The 1950s never took Marilyn Monroe very seriously. Only after she died in 1962 from an overdose of sleeping pills did the world learn just how seriously she wanted to be taken. Aside from her ambitions as an actress, she tried poetry, which interested Carl Sandburg enough for him to request copies of three short works. Published in the August McCall's, they mirror Marilyn's somber side. Samples:
Don't cry my doll Don't cry
I hold you and rock you to sleep
Hush hush I'm pretending now I'm not your mother who died.
Help Help
Help I feel life coming closer
When all I want is to die.
When inmates of Massachusetts' Walpole State Prison formed a JayCee group, their first gesture to the local townspeople was to stage a barbecue and dance for senior citizens. Trying out a waltz, one white-haired woman found herself in the arms of Albert DeSalvo, the self-confessed but never prosecut Boston Strangler. DeSalvo, who is serving a term for breaking and entering and assault, proved a model escort.

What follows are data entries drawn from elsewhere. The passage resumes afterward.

/-!
# Window certificates with CROSS-HAMILTONIAN ANCHOR-CUT slots: point, `D₄`-orbit and cell
# (convex-combination) forms for the `t–t'–U` Hubbard model on `ℤ²`

Family `hubbard` (topic `MathematicalPhysics/QuantumLattice`); written for the certified fast layer of
the Hubbard re-charter (crew hubbard-fast: planner-p1 BOX2-SPEC §5 (iii) "cross-Hamiltonian cuts in cell
mode", items T4w / L-5; referee signing conditions C″-1…6). The window (reduce- or correlator-mode)
certificates of the many-body bootstrap (Han 2020 §2–3; Wang et al. 2024 §III) carry ONE same-Hamiltonian
energy row `κ (u·1 − Γ E_{Φ(t,t',U)})` whose soundness for torus-limit ground states is the tree theorem
`InfVolFermionState.IsTorusLimitOf.re_sum_expect_d4_ge_of_window_certificate_TT'_ineq`
(`HubbardNNNHoppingTorusLimitCorrelator`). The production certificates of the crew ALSO use certified
LOWER energy bounds issued at OTHER couplings — *anchor cuts* `ℓ_A ≤ e(t, t'_A, U_A, n)` (the cell's
certified rows at `(8, 0, 7/8)`, `(8, −1/4, 7/8)`, …) — as rows `λ_A (Γ E_{Φ(t,t'_A,U_A)} − ℓ_A·1)`,
`λ_A ≥ 0`: for every translation-invariant state of density `n` the mean `Φ(t,t'_A,U_A)`-energy is at
least `e(t,t'_A,U_A,n)` (the variational principle; in the tree for torus limits of unit
`rectN n`-particle vectors, `IsTorusLimitOf.energyDensityTT'_le_meanEnergy_hubbardTTPrime`,
file `HubbardTTPrimeMeanEnergySupergradient`). So far such a row had NO SLOT in the kernel identity: a
point certificate with cuts was signed by composing two tree theorems, and a CELL bundle with FREE
per-vertex cut multipliers (the crew's mode "(C″)") only on the generic LP basis
`Literature.Computation.Certificates.SharedVaryingBox.le_of_forall_boxVertices_sharedVarying`.
This module adds the slot, everything PROVED, no definition, no named fact, no numerical input:

* §1 `IsTorusLimitOf.re_sum_expect_d4_ge_of_window_certificate_TT'_ineq_crossCuts` — the `D₄`-reduced
  point theorem with an extra identity term `− Σ_{A} λ_A • (Γ E_{Φ(t,t'_A,U_A)} − ℓ_A • 1)`
  (`λ_A ≥ 0`, `U_A ≥ 0`, `ℓ_A ≤ energyDensityTT' t t'_A U_A n`): SAME conclusion
  `c − Σₖ‖aₖ‖ + (Σ_σ μ_σ)(n/2 − ν) ≤ |S|⁻¹ Σ_{γ∈S} Re ω_{γΛ'}(Γ(d4Emb γ 0) X)` for every torus-limit
  sector ground state `ω` at the QUERY coupling `(t', U)`. Proof: fold the cut rows into the objective,
  apply the tree theorem, read each rotated copy of an anchor energy observable as the mean anchor energy
  (`IsTorusLimitOf.re_expect_d4Emb_meanEnergyObs`, file `HubbardTTPrimeSourcedCutRows`) and drop the
  nonnegative cut slack `Σ_A λ_A (e_{Φ_A}(ω) − ℓ_A)`. Translation-only corollary
  `IsTorusLimitOf.re_expect_ge_of_window_certificate_TT'_ineq_crossCuts`.
* §2 `IsTorusLimitOf.re_sum_expect_d4_ge_of_window_certificates_convexComb_TT'_ineq_crossCuts` — the
  CELL form: corner certificates at `(t'ᵢ, Uᵢ)` sharing `X, κ, ν, O, B`, the symmetry data and the word
  lists (the rows whose operators depend on the couplings, exactly as in
  `…window_certificates_convexComb_TT'_ineq`, file `HubbardTTPrimeWindowCertificateConvexComb`) and
  carrying cut rows on a COMMON anchor list with FREE per-vertex multipliers `λᵢ_A ≥ 0` — a cut row does
  not mention the cell parameter, so it averages like the density row — combine under convex weights
  into a §1-certificate at the barycentre with multipliers `Σᵢ wᵢ λᵢ_A`.
* §3 the box evaluator's calling conventions (translation-only, prescribed target `(t', U')` with the
  barycentre identities as hypotheses): `…_convexComb_TT'_ineq_crossCuts_weighted_at` (weighted corner
  bounds, caps `uᵢ` the corner values of an affine majorant: `e(t,t',U',n) ≤ Σ wᵢuᵢ`) and
  `…_crossCuts_weighted_at_rebook` (arbitrary per-vertex cap values, cap slack `κ(Σ wᵢuᵢ − ū)` charged
  at the query point, `e(t,t',U',n) ≤ ū`).

What is deliberately NOT here: cells with an extent in the density `n` (an anchor cut is a same-`n`
object: `ℓ_A ≤ e(t,t'_A,U_A,n)` at the booking density only); rows of the SOURCED Hamiltonians
(`HubbardTTPrimeSourcedCutRows` §2–§3); per-corner `κᵢ, Bᵢ` (the covariance-remainder form,
`BoxDualCovarianceCombination`). HONEST FRAMING: certificate bookkeeping — which identities certify what
for which states; nothing here bears on superconductivity.

## Mathlib / tree search

REUSED: `IsTorusLimitOf.re_sum_expect_d4_ge_of_window_certificate_TT'_ineq`,
`InfVolFermionState.expect_fermionEmbed_d4Emb_one_zero` (`HubbardNNNHoppingTorusLimitCorrelator`);
`IsTorusLimitOf.re_expect_d4Emb_meanEnergyObs` (`HubbardTTPrimeSourcedCutRows`);
`IsTorusLimitOf.energyDensityTT'_le_meanEnergy_hubbardTTPrime` (`HubbardTTPrimeMeanEnergySupergradient`);
`hubbardTTPrimeFermionInteraction_convexComb`, `FermionInteraction.localHamiltonian_of_sum`,
`FermionInteraction.meanEnergyObs_of_sum`, `gramForm_sum_smul` (`HubbardTTPrimeWindowCertificateConvexComb`,
whose §2 averaging argument §2 below repeats verbatim with one more θ-constant row); `mem_szSector_iff`;
`InfVolFermionState.expect_one/compatible`. `lean search 'crossCut|anchorCut|Cuts_' --decl`: only the
named-moment LP rows `capCuts_dual_le[_of_groundState]`, `docc_mem_Icc_chord_of_cap_of_cuts`
(`HubbardTTPrimeCapCutDualRows`) and the sourced-cut brackets of `HubbardTTPrimeSourcedCutRows` §4 — no
window IDENTITY with cut slots.

## References

* J. Wang et al., *Certifying ground-state properties of many-body systems*, PRX 14 (2024) 031006,
  §III (observable bounds under energy constraints: "⟨ψ|E↑ − H|ψ⟩ ≥ 0 and ⟨ψ|H − E↓|ψ⟩ ≥ 0 … can be
  added as additional constraints"). [cite: WangEtAl2024, §III]
* X. Han, *Quantum many-body bootstrap*, arXiv:2006.06002 (2020), §3. [cite: Han2020Bootstrap, §3]
* D. Ruelle, *Statistical Mechanics: Rigorous Results* (1969), §3.4 (variational principle for the
  ground-state energy density). [cite: Ruelle1969, §3.4]
* D. P. Bertsekas, *Nonlinear Programming*, 2nd ed. (1999), Prop. 5.1.3 (weak duality, pointwise
  form). [cite: Bertsekas1999NonlinearProgramming, Prop. 5.1.3]
-/

noncomputable section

"You can really groove on God this way," said one youth at Manhattan's Cathedral Church of St. John the Divine. To make up for the fact that the late Mahalia Jackson had died last January before she could sing a promised benefit concert at the cathedral, 4,000 admirers came to hear Duke Ellington read the Bible and Clara Walker and Delores Hall sing gospel tunes. Then they prayed and clapped happily in time with the music. Said Rutgers University Professor Samuel Proctor, who delivered the sermon: "It was joyful music, a joyful occasion, as joyful as Mahalia's own life and music were." -
"I'm just tired of waiting," explained the Rev. James Groppi, the militant priest of Milwaukee's St. Michael's Catholic Church. "It'll be the fourth time a parish has opened up in the black community, and each time I've been bypassed." So, since his archdiocese ignored his request for transfer to a church in the black district, Groppi resigned. His next planned project: studying at the Antioch School of Law. "Apparently," said Groppi, "the church is telling me something. I'll be better able to serve people in the community if I know something about the law." -
Even Leonard Bernstein has to rest sometimes. So the man whom Igor Stravinsky once likened to a musical department store announced that he will take a year off from conducting in order to write new theater pieces. Among his main projects: a musical version of the dybbuk, the Jewish legend of a wandering evil spirit that seeks to possess its victims. Bernstein's vacation won't begin until September 1973, by which time he will need it even more. His imminent schedule includes stints at the Metropolitan Opera, the New York Philharmonic, the Boston Symphony and, as a change of pace, a year as professor of poetry at Harvard.